import Literature.NumberTheory.Automorphic.UnitaryTwoEulerPoincareEllipticTypeTwo        -- ★ B-p08 (g28) p843401: the type-(2) `(E)`-relation in hypothesis form
import Literature.NumberTheory.Rogawski1990.LocalIrreducibleTorusDiscriminantOdd       -- ★ `exists_valued_disc_eq_exp_neg_odd_of_not_exists_isRoot` (odd order of the discriminant)
import Literature.NumberTheory.GaloisCohomology.KummerClassLocalPower                  -- ★ Hensel: `exists_eq_pow_of_valuation_sub_one_lt`
import HarnessLib

/-!
# The type-(2) side conditions DISCHARGED: integral trace, unit determinant, odd discriminant — and Kottwitz's type-(2) relation from `hirr` alone

Topic `NumberTheory/Automorphic`, namespace `Literature.NumberTheory.Automorphic` (§1) ∕ `….UnitaryGroup` (§2–§3).  THEOREMS ONLY: no definition, no named fact,
no instance, no notation, no `sorry`; kernel lane.  Brick (R5c″) of the (R2) Euler–Poincaré road for `stub_N6nsR2EP : RankOneEulerPoincareNonsplit` (assembler
B-p14 (g32); LEAD F0P3a-plan (g10) WORD T9-8 (C)); seat B-p08 (g28).  HONEST LABEL: HC_CM is proved only modulo the cell's remaining named inputs (hLiu418, h413)
until rung 0 closes; (R2) is a printed theorem [Kottwitz1988 §2 Thm 2] — this file removes the last type-(2) hypotheses of its in-house unramified road.

THE MATHEMATICS.  ★ (R5c′) `natCard_fixedBy_add_eq_natCard_fixedBy_add_one_of_not_exists_isRoot` needs, for `γ ∈ U₂` with ROOTLESS `χ_{γ,w}` over `L_w`:
`|2|_w = 1`, `tr γ_w ∈ 𝒪_w`, and `|tr² − 4det|_w = exp(−(2N+1))`.  All three follow from `hirr` and unitarity at an inert `v ∤ 2`:
* §1 (any non-archimedean local field `E`, `|2| = 1`) **`valuation_trace_le_one_of_not_exists_isRoot`**: if `|det g| ≤ 1` and `χ_g` has no root then `|tr g| ≤ 1` —
  otherwise `x = 1 − 4 det∕tr²` is a principal unit, hence a square `s²` (HENSEL ★ `exists_eq_pow_of_valuation_sub_one_lt`), and `(tr + tr·s)∕2` is a root of
  `X² − tr X + det` [Serre1979, Ch. XIV §4; Neukirch ANT II (5.7)];
* §2 (at `w`) `valuation_det_eq_one_of_mem` — `σ_w(det γ)·det γ = 1` for `γ ∈ U(σ_w, (Φ₂)_w)` (★ `det_mul_map_det_eq_one`-style identity from `ᵗσ(γ)Φ₂γ = Φ₂`), so
  `|det γ_w| = 1` (★ `valuation_eq_one_of_galAdicCompletionMap_mul_self`); **`typeTwo_sideConditions_of_not_exists_isRoot`** packages `|2| = 1`, `tr ∈ 𝒪`,
  `∃ N, |tr² − 4det| = exp(−(2N+1))` (★ `Rogawski1990.exists_valued_disc_eq_exp_neg_odd_of_not_exists_isRoot` at the pair `(γ, 1)`);
* §3 **`natCard_fixedBy_add_eq_natCard_fixedBy_add_one_of_not_exists_isRoot'`** — Kottwitz's type-(2) relation `#Fix(U₂⧸C) + #Fix(U₂⧸C′) = #Fix(U₂⧸I) + 1` from
  `(hunr) (h2 : IsUnit (2 : 𝒪_w)) (ϖ) (hσϖ) (C C′ I) (hC hC′ hI) (γ) (hirr)` ALONE: the glue's elliptic binder `hE` for the rootless branch of ★ p842953's trichotomy.

## References
* [Kottwitz1988] R. E. Kottwitz, *Tamagawa numbers*, Ann. of Math. 127 (1988), 629–646, §2 Theorem 2.
* [Serre1979] J.-P. Serre, *Local Fields*, GTM 67 (1979), Ch. XIV §4 (Hensel; principal units are squares away from 2).
* [NeukirchANT1999] J. Neukirch, *Algebraic Number Theory* (1999), Ch. II (5.7)–(5.8).
* [Rogawski1990] J. D. Rogawski, *Automorphic Representations of Unitary Groups in Three Variables* (1990), §3.6 p. 31 (the anisotropic tori `(EK)¹`).
-/

set_option autoImplicit false

noncomputable section

open scoped ValuativeRel Matrix MatrixGroups
open Matrix ValuativeRel Finset NumberField IsDedekindDomain MulAction

namespace Literature.NumberTheory.Automorphic

/-! ## §1 Hensel: a rootless `2 × 2` characteristic polynomial with integral determinant has integral trace -/

section LocalField

variable {E : Type*} [Field E] [ValuativeRel E] [TopologicalSpace E] [IsNonarchimedeanLocalField E]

Your assignment —
Nothing in the records above may differ in your copy; retype them in full.

Answer box —
import Literature.NumberTheory.Automorphic.UnitaryTwoEulerPoincareEllipticTypeTwo        -- ★ B-p08 (g28) p843401: the type-(2) `(E)`-relation in hypothesis form
import Literature.NumberTheory.Rogawski1990.LocalIrreducibleTorusDiscriminantOdd       -- ★ `exists_valued_disc_eq_exp_neg_odd_of_not_exists_isRoot` (odd order of the discriminant)
import Literature.NumberTheory.GaloisCohomology.KummerClassLocalPower                  -- ★ Hensel: `exists_eq_pow_of_valuation_sub_one_lt`
import HarnessLib

/-!
# The type-(2) side conditions DISCHARGED: integral trace, unit determinant, odd discriminant — and Kottwitz's type-(2) relation from `hirr` alone

Topic `NumberTheory/Automorphic`, namespace `Literature.NumberTheory.Automorphic` (§1) ∕ `….UnitaryGroup` (§2–§3).  THEOREMS ONLY: no definition, no named fact,
no instance, no notation, no `sorry`; kernel lane.  Brick (R5c″) of the (R2) Euler–Poincaré road for `stub_N6nsR2EP : RankOneEulerPoincareNonsplit` (assembler
B-p14 (g32); LEAD F0P3a-plan (g10) WORD T9-8 (C)); seat B-p08 (g28).  HONEST LABEL: HC_CM is proved only modulo the cell's remaining named inputs (hLiu418, h413)
until rung 0 closes; (R2) is a printed theorem [Kottwitz1988 §2 Thm 2] — this file removes the last type-(2) hypotheses of its in-house unramified road.

THE MATHEMATICS.  ★ (R5c′) `natCard_fixedBy_add_eq_natCard_fixedBy_add_one_of_not_exists_isRoot` needs, for `γ ∈ U₂` with ROOTLESS `χ_{γ,w}` over `L_w`:
`|2|_w = 1`, `tr γ_w ∈ 𝒪_w`, and `|tr² − 4det|_w = exp(−(2N+1))`.  All three follow from `hirr` and unitarity at an inert `v ∤ 2`:
* §1 (any non-archimedean local field `E`, `|2| = 1`) **`valuation_trace_le_one_of_not_exists_isRoot`**: if `|det g| ≤ 1` and `χ_g` has no root then `|tr g| ≤ 1` —
  otherwise `x = 1 − 4 det∕tr²` is a principal unit, hence a square `s²` (HENSEL ★ `exists_eq_pow_of_valuation_sub_one_lt`), and `(tr + tr·s)∕2` is a root of
  `X² − tr X + det` [Serre1979, Ch. XIV §4; Neukirch ANT II (5.7)];
* §2 (at `w`) `valuation_det_eq_one_of_mem` — `σ_w(det γ)·det γ = 1` for `γ ∈ U(σ_w, (Φ₂)_w)` (★ `det_mul_map_det_eq_one`-style identity from `ᵗσ(γ)Φ₂γ = Φ₂`), so
  `|det γ_w| = 1` (★ `valuation_eq_one_of_galAdicCompletionMap_mul_self`); **`typeTwo_sideConditions_of_not_exists_isRoot`** packages `|2| = 1`, `tr ∈ 𝒪`,
  `∃ N, |tr² − 4det| = exp(−(2N+1))` (★ `Rogawski1990.exists_valued_disc_eq_exp_neg_odd_of_not_exists_isRoot` at the pair `(γ, 1)`);
* §3 **`natCard_fixedBy_add_eq_natCard_fixedBy_add_one_of_not_exists_isRoot'`** — Kottwitz's type-(2) relation `#Fix(U₂⧸C) + #Fix(U₂⧸C′) = #Fix(U₂⧸I) + 1` from
  `(hunr) (h2 : IsUnit (2 : 𝒪_w)) (ϖ) (hσϖ) (C C′ I) (hC hC′ hI) (γ) (hirr)` ALONE: the glue's elliptic binder `hE` for the rootless branch of ★ p842953's trichotomy.

## References
* [Kottwitz1988] R. E. Kottwitz, *Tamagawa numbers*, Ann. of Math. 127 (1988), 629–646, §2 Theorem 2.
* [Serre1979] J.-P. Serre, *Local Fields*, GTM 67 (1979), Ch. XIV §4 (Hensel; principal units are squares away from 2).
* [NeukirchANT1999] J. Neukirch, *Algebraic Number Theory* (1999), Ch. II (5.7)–(5.8).
* [Rogawski1990] J. D. Rogawski, *Automorphic Representations of Unitary Groups in Three Variables* (1990), §3.6 p. 31 (the anisotropic tori `(EK)¹`).
-/

set_option autoImplicit false

noncomputable section

open scoped ValuativeRel Matrix MatrixGroups
open Matrix ValuativeRel Finset NumberField IsDedekindDomain MulAction

namespace Literature.NumberTheory.Automorphic

/-! ## §1 Hensel: a rootless `2 × 2` characteristic polynomial with integral determinant has integral trace -/

section LocalField

variable {E : Type*} [Field E] [ValuativeRel E] [TopologicalSpace E] [IsNonarchimedeanLocalField E]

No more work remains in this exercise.